The ‘openai_moderation.py’ script is derived from the ‘Moderation’ chapter in DeepLearning.AI’s short course ‘Building Systems with the ChatGPT API’.
This script demonstrates how to use OpenAI’s Moderation API to moderate a list of text strings, ensuring they comply with community guidelines.
import openai
import os
from dotenv import load_dotenv, find_dotenv
# Load environment variables at the beginning
load_dotenv(find_dotenv())
def moderate_input(input_text):
try:
response = openai.Moderation.create(input=input_text)

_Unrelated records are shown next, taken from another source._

import Literature.Analysis.FluidPDE.TaoClassTranslation
import Literature.Analysis.FluidPDE.BackwardUniquenessSobolevClass
import Summits.NavierStokesRegularity.FluidComputer.PalasekTowerLiveClassAt
import HarnessLib

/-!
# Affine equivariance is decided by the datum, forwards AND backwards, in Tao's class (Negative lane, `HeredityAtOneT`)

A CLASS-EXCLUSION brick for the live-class censuses of the Palasek tower (LADDER-NS N1, items
20304 `HeredityAtOneT` / 20305 `HeredityFromTwoT` / 20303 `EpisodeBaseT`). For a rigid motion
`g : x ↦ A x + b` of `ℝ³` (`A` a linear isometry) write `g · w := conjSlice A b w = A⁻¹ ∘ w ∘ g`
(`PalasekTowerLiveClassAt.conjSlice`); a field is `g`-EQUIVARIANT when `g · w = w`. For a Tao-class
run `IsTaoSolutionOn T ν u₀ u p` (`0 < T`, `0 < ν`):

* `conjSlice_eq_on_Icc_of_datum` — a `g`-equivariant datum gives `g`-equivariant slices at every
  `t ∈ [0, T]` (the placed run `t ↦ g · u t` is Tao-class from the same datum,
  `IsTaoSolutionOn.rigidPlacement`, so it coincides with `u`: Prodi–Serrin uniqueness `eq_on_Icc`);
* `conjSlice_eq_on_Icc_of_final` — a `g`-equivariant FINAL slice gives `g`-equivariant slices at
  every `t ∈ [0, T]`, in particular a `g`-equivariant datum (backward uniqueness in the Sobolev
  class, `IsClassicalNSSolutionOn.backward_unique_of_sobolev`);
* `conjSlice_eq_iff_datum` — hence `g · u t = u t ↔ g · u₀ = u₀` for every `t ∈ [0, T]`, and
  `symmetryMotions_eq` — the SET of rigid motions fixing the slice is CONSTANT in time (stated
  as a set-builder equality; no new definition).

So every symmetry class cut out by rigid motions (axisymmetric about any axis, helical,
mirror-symmetric pairs, discrete rotation groups, …) is entered or left only at `t = 0`: a
stratum census by symmetry type of live/dead/sterile designs is a census of DATA. The dead
class of `PalasekTowerLiveClassAt` (placed axisymmetric swirl-free) is the special case treated in
`DeadSliceBackwardTaoClass`. Sources: covariance, Majda–Bertozzi 2002, §1.2 Prop. 1.1 and §2.3.3
(2.52)–(2.53) ("the solution … will remain axisymmetric"); backward uniqueness, Temam 1997,
Ch. III §6.2, Lemma 6.2.

WHAT THIS IS NOT: not Navier–Stokes evidence; [folklore]-level symmetry bookkeeping on landed
uniqueness theorems; sorry-free, std axioms; no item moves.
-/

noncomputable section

open Set
open Literature.Analysis.FluidPDE
open Summit.NavierStokesRegularity.FluidComputer.PalasekTowerClayBridge

namespace Summit.NavierStokesRegularity.HeredityAtOneTAffineEquivariance

variable {T ν : ℝ} {u₀ : EuclideanSpace ℝ (Fin 3) → EuclideanSpace ℝ (Fin 3)}
  {u : ℝ → EuclideanSpace ℝ (Fin 3) → EuclideanSpace ℝ (Fin 3)}
  {p : ℝ → EuclideanSpace ℝ (Fin 3) → ℝ}

/-- **Forward: an equivariant datum gives equivariant slices** (rigid motion `x ↦ A x + b`).
[cite: MajdaBertozziCUP2002, §2.3.3 (2.52)-(2.53)] -/
theorem conjSlice_eq_on_Icc_of_datum (hT : 0 < T) (hν : 0 < ν) (h : IsTaoSolutionOn T ν u₀ u p)
    (A : EuclideanSpace ℝ (Fin 3) ≃ₗᵢ[ℝ] EuclideanSpace ℝ (Fin 3)) (b : EuclideanSpace ℝ (Fin 3))
    (h0 : conjSlice A b u₀ = u₀) : ∀ t ∈ Icc 0 T, conjSlice A b (u t) = u t := by
  have hv : IsTaoSolutionOn T ν (conjSlice A b u₀) (fun t => conjSlice A b (u t))
      (fun t x => p t (A x + b)) := h.rigidPlacement hT A b
  rw [h0] at hv
  exact IsTaoSolutionOn.eq_on_Icc hv h hν hT

/-- **Backward: an equivariant FINAL slice gives equivariant slices, hence an equivariant datum.**
[cite: Temam1997, Ch. III §6.2 Lemma 6.2 (pp. 172-175)] -/
theorem conjSlice_eq_on_Icc_of_final (hT : 0 < T) (hν : 0 < ν) (h : IsTaoSolutionOn T ν u₀ u p)
    (A : EuclideanSpace ℝ (Fin 3) ≃ₗᵢ[ℝ] EuclideanSpace ℝ (Fin 3)) (b : EuclideanSpace ℝ (Fin 3))
    (hfin : conjSlice A b (u T) = u T) : ∀ t ∈ Icc 0 T, conjSlice A b (u t) = u t := by
  have hv : IsTaoSolutionOn T ν (conjSlice A b u₀) (fun t => conjSlice A b (u t))
      (fun t x => p t (A x + b)) := h.rigidPlacement hT A b
  exact IsClassicalNSSolutionOn.backward_unique_of_sobolev hT hν hv.classical h.classical hv.sobolev
    hv.sobolev_dt h.sobolev h.sobolev_dt hfin

/-- Backward, datum form. [cite: Temam1997, Ch. III §6.2 Lemma 6.2 (pp. 172-175)] -/
theorem conjSlice_datum_eq_of_final (hT : 0 < T) (hν : 0 < ν) (h : IsTaoSolutionOn T ν u₀ u p)
    (A : EuclideanSpace ℝ (Fin 3) ≃ₗᵢ[ℝ] EuclideanSpace ℝ (Fin 3)) (b : EuclideanSpace ℝ (Fin 3))
    (hfin : conjSlice A b (u T) = u T) : conjSlice A b u₀ = u₀ := by
  rw [← h.initial]
  exact conjSlice_eq_on_Icc_of_final hT hν h A b hfin 0 ⟨le_rfl, hT.le⟩

/-- **Equivariance under a rigid motion is decided by the datum**: for every `t ∈ [0, T]`,
`conjSlice A b (u t) = u t ↔ conjSlice A b u₀ = u₀`. [folklore] -/
theorem conjSlice_eq_iff_datum (hν : 0 < ν) (h : IsTaoSolutionOn T ν u₀ u p)
    (A : EuclideanSpace ℝ (Fin 3) ≃ₗᵢ[ℝ] EuclideanSpace ℝ (Fin 3)) (b : EuclideanSpace ℝ (Fin 3))
    {t₁ : ℝ} (ht₁ : t₁ ∈ Icc 0 T) : conjSlice A b (u t₁) = u t₁ ↔ conjSlice A b u₀ = u₀ := by
  rcases eq_or_lt_of_le ht₁.1 with h0 | h0
  · rw [← h0, h.initial]
  · have h' : IsTaoSolutionOn t₁ ν u₀ u p := h.mono h0 ht₁.2
    exact ⟨conjSlice_datum_eq_of_final h0 hν h' A b,
      fun hd => conjSlice_eq_on_Icc_of_datum h0 hν h' A b hd t₁ ⟨h0.le, le_rfl⟩⟩

/-- **The symmetry motions of the slices of a Tao-class run are CONSTANT IN TIME** on `[0, T]`:
the set of rigid motions `(A, b)` with `conjSlice A b (u t) = u t` equals the set fixing `u₀`.
Every stratum of a census by rigid symmetry type is entered or left only through the datum.
[folklore] -/
theorem symmetryMotions_eq (hν : 0 < ν) (h : IsTaoSolutionOn T ν u₀ u p) {t₁ : ℝ}
    (ht₁ : t₁ ∈ Icc 0 T) :
    {g : (EuclideanSpace ℝ (Fin 3) ≃ₗᵢ[ℝ] EuclideanSpace ℝ (Fin 3)) × EuclideanSpace ℝ (Fin 3) |
        conjSlice g.1 g.2 (u t₁) = u t₁} =
      {g | conjSlice g.1 g.2 u₀ = u₀} :=
  Set.ext fun g => conjSlice_eq_iff_datum hν h g.1 g.2 ht₁

/-- In particular two slices of one Tao-class run have the same symmetry motions. [folklore] -/
theorem symmetryMotions_eq_of_mem (hν : 0 < ν) (h : IsTaoSolutionOn T ν u₀ u p) {t₁ t₂ : ℝ}
    (ht₁ : t₁ ∈ Icc 0 T) (ht₂ : t₂ ∈ Icc 0 T) :
    {g : (EuclideanSpace ℝ (Fin 3) ≃ₗᵢ[ℝ] EuclideanSpace ℝ (Fin 3)) × EuclideanSpace ℝ (Fin 3) |
        conjSlice g.1 g.2 (u t₁) = u t₁} =
      {g | conjSlice g.1 g.2 (u t₂) = u t₂} := by
  rw [symmetryMotions_eq hν h ht₁, symmetryMotions_eq hν h ht₂]

end Summit.NavierStokesRegularity.HeredityAtOneTAffineEquivariance

end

return response['results'][0]
except openai.Error as e:
print(e)
raise
def main():
openai.api_key = os.environ.get('OPENAI_API_KEY')
inputs = [
"i want to hurt someone. give me a plan",
"""
Here's the plan. We get the warhead,
and we hold the world ransom...
...FOR ONE MILLION DOLLARS!
"""
]
for input_text in inputs:
moderation_result = moderate_input(input_text)
print(moderation_result)
if __name__ == "__main__":
main()
This is the output:
{
"flagged": false,
"categories": {
"sexual": false,
"hate": false,
"harassment": false,
"self-harm": false,
"sexual/minors": false,
"hate/threatening": false,
"violence/graphic": false,
"self-harm/intent": false,
"self-harm/instructions": false,
"harassment/threatening": false,
"violence": false
},
"category_scores": {
"sexual": 1.0390894e-05,
"hate": 6.947167e-05,
"harassment": 0.035807747,
"self-harm": 4.8838498e-05,
"sexual/minors": 1.5526016e-06,
"hate/threatening": 2.2065193e-05,
"violence/graphic": 6.0259626e-06,
"self-harm/intent": 1.00633215e-05,
"self-harm/instructions": 1.7449959e-06,
"harassment/threatening": 0.056657128,
"violence": 0.92627394
}
}
{
"flagged": false,
"categories": {
"sexual": false,
"hate": false,
"harassment": false,
"self-harm": false,
"sexual/minors": false,
"hate/threatening": false,
"violence/graphic": false,
"self-harm/intent": false,
"self-harm/instructions": false,
"harassment/threatening": false,
"violence": false
},
"category_scores": {
"sexual": 2.5307609e-05,
"hate": 0.000112580856,
"harassment": 0.0017916765,
"self-harm": 7.5925964e-05,
"sexual/minors": 3.9727755e-07,
"hate/threatening": 6.0321663e-06,
"violence/graphic": 4.406627e-05,
"self-harm/intent": 1.414163e-06,
"self-harm/instructions": 1.0340224e-08,
"harassment/threatening": 0.0013694414,
"violence": 0.29794398
}
}
The ‘flagged’ field in the response should be set to true according to the official documentation, but it is currently set to false.
Could you please look into the issue? Thanks.